Task to complete:
Of all the entries below, only the lines from the one with "[…]. Consequently, if" up to and including the one with "and the set" are to be duplicated exactly.

:: Data extracts ::

import Literature.Combinatorics.SimpleGraph.HypercubeParkingFunctions
import HarnessLib

/-!
# The parking functions dominated by a given one: `dom(f)` has `∏_{v ≠ q} (f(v) + 1)` elements
# (Benson–Chakrabarty–Tetali 2010, Definition 2.2 and Proposition 2.2 (a); the count behind
# Theorem 5.2)

Source (held, read at the page; statements VERBATIM). B. Benson, D. Chakrabarty, P. Tetali,
*`G`-parking functions, acyclic orientations and spanning trees*, Discrete Math. 310 (2010)
1340–1353 [BensonChakrabartyTetali2010] (held text `paper:arxiv-0801.1114`, chunks p0004 and
p0015): «**Definition 2.2.** Given two parking functions `f, g ∈ 𝒫(G,q)`, we say `g ≺ f`, if
`g(v) ≤ f(v)`, for all `v ∈ V`. […] For `f ∈ 𝒫(G,q)`, let `‖f‖ := Σ_v f(v)`, and
`dom(f) = {g ∈ 𝒫(G,q) : g ≺ f}`. […] **Proposition 2.2.** (a) If `f ∈ 𝒫(G,q)` and
`g : V(G) → ℤ`, `g(q) = −1`, with `0 ≤ g(v) ≤ f(v)` (for all `v`), then `g ∈ 𝒫(G,q)` and
`g ∈ dom(f)`.» — hence `dom(f)` is the box `{g : g(q) = −1, 0 ≤ g(v) ≤ f(v) for v ≠ q}` — and
§5.2, **Theorem 5.2**: «Let `f^n` denote the canonical `Q_n`-parking function. Then
`f^n(v) = wgt(v) − 1 […]. Consequently, if `f` is semi-canonical, then
`|dom(f)| = ∏_{k=2}^{n} k^{\binom{n}{k}}`.»

## What is formalised (vocabulary: `IsReduced G q D` of `ReducedDivisors`; parking functions
## carry `f(q) = −1`; `IsReduced.of_le` of `ParkingFunctionsAcyclicOrientations` is
## Proposition 2.2 (a))

* `isReduced_and_le_iff` — `dom(f)` is the box of Proposition 2.2 (a);
* **`card_dom_eq_prod`** — `|dom(f)| = ∏_{v ≠ q} (f(v) + 1)`, the counting step used in
  Theorem 5.2;
* **Proposition 2.2 (b)** `setOf_dom_inf` (`dom(f ∧ g) = dom(f) ∩ dom(g)`; `f ∧ g ∈ 𝒫(G,q)` is
  `IsReduced.inf` of `ParkingFunctionsAcyclicOrientations`);
* **`𝒫(G,q) = ⋃_i dom(g_i)`** over the maximum parking functions `g_i` («every non-maximal
  parking function is dominated by some maximal parking function», with Corollary 3.2):
  `isReduced_iff_exists_maximum_ge` and the set identity `setOf_isReduced_eq_iUnion_dom`;
* for the `n`-cube and `f = wgt − 1` (`HypercubeParkingFunctions`): `card_filter_weight_eq_choose`
  (`\binom{n}{k}` vertices of weight `k`), `prod_weight_eq_prod_pow_choose`
  (`∏_{v ≠ 0} wgt(v) = ∏_{k=1}^{n} k^{\binom{n}{k}}`) and **Theorem 5.2's consequence**
  **`card_dom_hypercube_weight_sub_one`**: `|dom(wgt − 1)| = ∏_{k=1}^{n} k^{\binom{n}{k}}`
  (`= ∏_{k=2}^{n} k^{\binom{n}{k}}`, the factor `k = 1` being `1`).

Theorems only; no `sorry`; no named facts.
-/

open Finset SimpleGraph

namespace Literature.Combinatorics.SimpleGraph.BakerNorine

variable {V : Type*} [Fintype V] [DecidableEq V] {G : SimpleGraph V} [DecidableRel G.Adj]

/-- **`dom(f)` is a box** (Proposition 2.2 (a) and its trivial converse): for a parking function
`f`, a function `g` with `g(q) = −1` is a parking function dominated by `f` iff
`0 ≤ g(v) ≤ f(v)` for all `v ≠ q`. [cite: BensonChakrabartyTetali2010, Proposition 2.2 (a)] -/
theorem isReduced_and_le_iff {q : V} {f g : V → ℤ} (hf : IsReduced G q f) (hfq : f q = -1)
    (hgq : g q = -1) : IsReduced G q g ∧ g ≤ f ↔ ∀ v, v ≠ q → 0 ≤ g v ∧ g v ≤ f v := by
  constructor
  · rintro ⟨hg, hle⟩ v hv
    exact ⟨hg.nonneg hv, hle v⟩
  · intro h
    refine ⟨hf.of_le (fun v hv => (h v hv).1) fun v hv => (h v hv).2, fun v => ?_⟩
    by_cases hv : v = q
    · rw [hv, hfq, hgq]
    · exact (h v hv).2

/-- **`|dom(f)| = ∏_{v ≠ q} (f(v) + 1)`**: the parking functions `g ≺ f` (with `g(q) = −1`)
correspond to the choices `0 ≤ g(v) ≤ f(v)` at each `v ≠ q` — the count behind «Consequently,
if `f` is semi-canonical, then `|dom(f)| = ∏_{k=2}^n k^{\binom{n}{k}}`».
[cite: BensonChakrabartyTetali2010, Theorem 5.2 (proof) with Proposition 2.2 (a)] -/
theorem card_dom_eq_prod {q : V} {f : V → ℤ} (hf : IsReduced G q f) (hfq : f q = -1) :
    Nat.card {g : V → ℤ // IsReduced G q g ∧ g q = -1 ∧ g ≤ f} =
      ∏ v ∈ univ.erase q, (f v + 1).toNat := by
  -- the box `∏_{v ≠ q} {0, …, f v}`
  have hfnn : ∀ v, v ≠ q → 0 ≤ f v := fun v hv => hf.nonneg hv
  have key : Nat.card {g : V → ℤ // IsReduced G q g ∧ g q = -1 ∧ g ≤ f} =
      Nat.card ((v : {v // v ≠ q}) → Fin (f v + 1).toNat) := by
    refine Nat.card_congr
      { toFun := fun g v => ⟨(g.1 v).toNat, ?_⟩
        invFun := fun h => ⟨fun v => if hv : v = q then -1 else ((h ⟨v, hv⟩ : ℕ) : ℤ), ?_⟩
        left_inv := fun g => ?_
        right_inv := fun h => ?_ }
    · -- `0 ≤ g v ≤ f v` gives `(g v).toNat < (f v + 1).toNat`
      have h1 : 0 ≤ g.1 v := g.2.1.nonneg v.2
      have h2 : g.1 v ≤ f v := g.2.2.2 v
      have h3 : ((g.1 v.1).toNat : ℤ) = g.1 v := Int.toNat_of_nonneg h1
      have h4 : (((f v.1 + 1).toNat : ℕ) : ℤ) = f v + 1 := Int.toNat_of_nonneg (by omega)
      omega
    · -- the box element is a parking function dominated by `f`
      have hgq : (fun v => if hv : v = q then (-1 : ℤ) else ((h ⟨v, hv⟩ : ℕ) : ℤ)) q = -1 := by
        simp
      refine ⟨((isReduced_and_le_iff hf hfq hgq).2 fun v hv => ?_).1, hgq,
        ((isReduced_and_le_iff hf hfq hgq).2 fun v hv => ?_).2⟩ <;>
      · simp only [dif_neg hv]
        refine ⟨Nat.cast_nonneg _, ?_⟩
        have h1 : ((h ⟨v, hv⟩ : ℕ) : ℤ) < (((f v + 1).toNat : ℕ) : ℤ) := by
          exact_mod_cast (h ⟨v, hv⟩).2
        have h4 : (((f v + 1).toNat : ℕ) : ℤ) = f v + 1 := Int.toNat_of_nonneg (by
          have := hfnn v hv; omega)
        omega
    · -- left inverse
      apply Subtype.ext
      funext v
      dsimp only
      by_cases hv : v = q
      · rw [dif_pos hv, hv, g.2.2.1]
      · rw [dif_neg hv]
        exact Int.toNat_of_nonneg (g.2.1.nonneg hv)
    · -- right inverse
      funext v
      apply Fin.ext
      dsimp only
      rw [dif_neg v.2, Int.toNat_natCast]
  rw [key, Nat.card_pi]
  simp only [Nat.card_eq_fintype_card, Fintype.card_fin]
  exact (Finset.prod_subtype (univ.erase q) (fun v => by simp) fun v => (f v + 1).toNat).symm

/-! ### Proposition 2.2 (b): `dom(f ∧ g) = dom(f) ∩ dom(g)` -/

section Inf

/-- **Proposition 2.2 (b).** «If `f, g ∈ 𝒫(G,q)`, then `f ∧ g ∈ 𝒫(G,q)` and
`dom(f ∧ g) = dom(f) ∩ dom(g)`» (`f ∧ g (v) = min {f(v), g(v)}` is `f ⊓ g`; the first assertion
is `IsReduced.inf`). [cite: BensonChakrabartyTetali2010, Proposition 2.2 (b)] -/
theorem setOf_dom_inf (q : V) (f g : V → ℤ) :
    {D : V → ℤ | IsReduced G q D ∧ D q = -1 ∧ D ≤ f ⊓ g} =
      {D : V → ℤ | IsReduced G q D ∧ D q = -1 ∧ D ≤ f} ∩
        {D : V → ℤ | IsReduced G q D ∧ D q = -1 ∧ D ≤ g} := by
  ext D
  simp only [Set.mem_setOf_eq, Set.mem_inter_iff, le_inf_iff]
  tauto

end Inf

/-! ### `𝒫(G,q)` is covered by the `dom` of the maximum parking functions -/

section Cover

/-- «Every non-maximal parking function is dominated by some maximal parking function»; with
Corollary 3.2 (maximal = maximum): a function `D` with `D(q) = −1` is a `G`-parking function iff
`0 ≤ D` off `q` and `D ≺ f` for some MAXIMUM parking function `f` (`deg f = g − 1`).
[cite: BensonChakrabartyTetali2010, §3 (after Corollary 3.3: «𝒫(G) = ∪_{i=1}^k dom(g_i)»)] -/
theorem isReduced_iff_exists_maximum_ge {q : V} {D : V → ℤ} (hDq : D q = -1) :
    IsReduced G q D ↔ (∀ v, v ≠ q → 0 ≤ D v) ∧
      ∃ f : V → ℤ, (IsReduced G q f ∧ f q = -1 ∧ ∑ v, f v = genus G - 1) ∧ D ≤ f := by
  constructor
  · intro hD
    obtain ⟨ρ, -, -, hle, hred, hq, hsum⟩ := hD.exists_le_orderDivisor_isReduced
    refine ⟨fun v hv => hD.nonneg hv, orderDivisor G ρ, ⟨hred, hq, ?_⟩, fun v => ?_⟩
    · rw [← Finset.add_sum_erase _ _ (mem_univ q), hq, hsum]; ring
    · by_cases hv : v = q
      · rw [hv, hDq, hq]
      · exact hle v hv
  · rintro ⟨h0, f, ⟨hf, -, -⟩, hle⟩
    exact hf.of_le h0 fun v _ => hle v

/-- **`𝒫(G,q) = ⋃_{i} dom(g_i)`**, the union over the maximum `G`-parking functions `g_i`.
[cite: BensonChakrabartyTetali2010, §3 (after Corollary 3.3)] -/
theorem setOf_isReduced_eq_iUnion_dom (q : V) :
    {D : V → ℤ | IsReduced G q D ∧ D q = -1} =
      ⋃ f ∈ {f : V → ℤ | IsReduced G q f ∧ f q = -1 ∧ ∑ v, f v = genus G - 1},
        {D : V → ℤ | IsReduced G q D ∧ D q = -1 ∧ D ≤ f} := by
  ext D
  simp only [Set.mem_setOf_eq, Set.mem_iUnion, exists_prop]
  constructor
  · rintro ⟨hD, hDq⟩
    obtain ⟨-, f, hf, hle⟩ := (isReduced_iff_exists_maximum_ge hDq).1 hD
    exact ⟨f, hf, hD, hDq, hle⟩
  · rintro ⟨f, -, hD, hDq, -⟩
    exact ⟨hD, hDq⟩

end Cover

/-! ### The `n`-cube: `|dom(wgt − 1)| = ∏_k k^{\binom{n}{k}}` -/

section Cube

variable {n : ℕ}

/-- There are `\binom{n}{k}` binary vectors of length `n` and Hamming weight `k`. [folklore] -/
private theorem card_filter_weight_eq_choose (k : ℕ) :
    #{v : Fin n → Bool | weight v = k} = n.choose k := by
  have h : #{v : Fin n → Bool | weight v = k} = #(powersetCard k (univ : Finset (Fin n))) := by
    refine card_nbij' (fun v => univ.filter fun i => v i = true) (fun s i => decide (i ∈ s))
      (fun v hv => ?_) (fun s hs => ?_) (fun v _ => ?_) (fun s _ => ?_)
    · have hv' : weight v = k := (mem_filter.1 (mem_coe.1 hv)).2
      rw [mem_coe, mem_powersetCard]
      exact ⟨subset_univ _, by rw [← hv', weight_apply]⟩
    · have hs' := (mem_powersetCard.1 (mem_coe.1 hs)).2
      rw [mem_coe, mem_filter, weight_apply]
      refine ⟨mem_univ _, ?_⟩
      rw [← hs']
      congr 1
      ext i
      simp
    · funext i
      simp
    · ext i
      simp
  rw [h, card_powersetCard, card_univ, Fintype.card_fin]

/-- `∏_{v ≠ 0} wgt(v) = ∏_{k=1}^{n} k^{\binom{n}{k}}` (grouping the vertices of `Q_n` by weight).
[cite: BensonChakrabartyTetali2010, Theorem 5.2 (proof)] -/
theorem prod_weight_eq_prod_pow_choose :
    ∏ v ∈ univ.erase (fun _ : Fin n => false), weight v = ∏ k ∈ Icc 1 n, k ^ n.choose k := by
  have hmaps : ∀ v ∈ univ.erase (fun _ : Fin n => false), weight v ∈ Icc 1 n := by
    intro v hv
    rw [mem_Icc, weight_apply]
    refine ⟨card_pos.2 ?_, (card_le_univ _).trans (by rw [Fintype.card_fin])⟩
    by_contra hne
    rw [Finset.not_nonempty_iff_eq_empty, filter_eq_empty_iff] at hne
    exact (mem_erase.1 hv).1 (funext fun i => by simpa using hne (mem_univ i))
  rw [← prod_fiberwise_of_maps_to hmaps]
  refine prod_congr rfl fun k hk => ?_
  rw [prod_congr rfl fun v hv => (mem_filter.1 hv).2, prod_const]
  congr 1
  -- the fibre over `k ≥ 1` inside `V \ {0}` is the whole weight-`k` level
  rw [← card_filter_weight_eq_choose k]
  congr 1
  ext v
  simp only [mem_filter, mem_erase, mem_univ, true_and, and_true]
  constructor
  · exact fun h => h.2
  · intro hv
    refine ⟨fun h0 => ?_, hv⟩
    rw [h0, weight_apply] at hv
    simp only [Bool.false_eq_true, Finset.filter_false, card_empty] at hv
    rw [mem_Icc] at hk
    omega

variable [DecidableRel (hypercube n).Adj]

/-- **Theorem 5.2, the consequence**: «if `f` is semi-canonical, then
`|dom(f)| = ∏_{k=2}^n k^{\binom{n}{k}}`» — for the canonical `f = wgt − 1` on `Q_n`, the parking
functions `g ≺ f` number `∏_{k=1}^{n} k^{\binom{n}{k}}`.
[cite: BensonChakrabartyTetali2010, Theorem 5.2] -/
theorem card_dom_hypercube_weight_sub_one :
    Nat.card {g : (Fin n → Bool) → ℤ // IsReduced (hypercube n) (fun _ => false) g ∧
        g (fun _ => false) = -1 ∧ g ≤ fun v => (weight v : ℤ) - 1} =
      ∏ k ∈ Icc 1 n, k ^ n.choose k := by
  rw [card_dom_eq_prod isReduced_hypercube_weight_sub_one weight_sub_one_apply_zero,
    ← prod_weight_eq_prod_pow_choose]
  refine prod_congr rfl fun v _ => ?_
  rw [sub_add_cancel, Int.toNat_natCast]

end Cube

end Literature.Combinatorics.SimpleGraph.BakerNorine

:::

Response below:
`f^n(v) = wgt(v) − 1 […]. Consequently, if `f` is semi-canonical, then
`|dom(f)| = ∏_{k=2}^{n} k^{\binom{n}{k}}`.»

## What is formalised (vocabulary: `IsReduced G q D` of `ReducedDivisors`; parking functions
## carry `f(q) = −1`; `IsReduced.of_le` of `ParkingFunctionsAcyclicOrientations` is
## Proposition 2.2 (a))

* `isReduced_and_le_iff` — `dom(f)` is the box of Proposition 2.2 (a);
* **`card_dom_eq_prod`** — `|dom(f)| = ∏_{v ≠ q} (f(v) + 1)`, the counting step used in
  Theorem 5.2;
* **Proposition 2.2 (b)** `setOf_dom_inf` (`dom(f ∧ g) = dom(f) ∩ dom(g)`; `f ∧ g ∈ 𝒫(G,q)` is
  `IsReduced.inf` of `ParkingFunctionsAcyclicOrientations`);
* **`𝒫(G,q) = ⋃_i dom(g_i)`** over the maximum parking functions `g_i` («every non-maximal
  parking function is dominated by some maximal parking function», with Corollary 3.2):
  `isReduced_iff_exists_maximum_ge` and the set identity `setOf_isReduced_eq_iUnion_dom`;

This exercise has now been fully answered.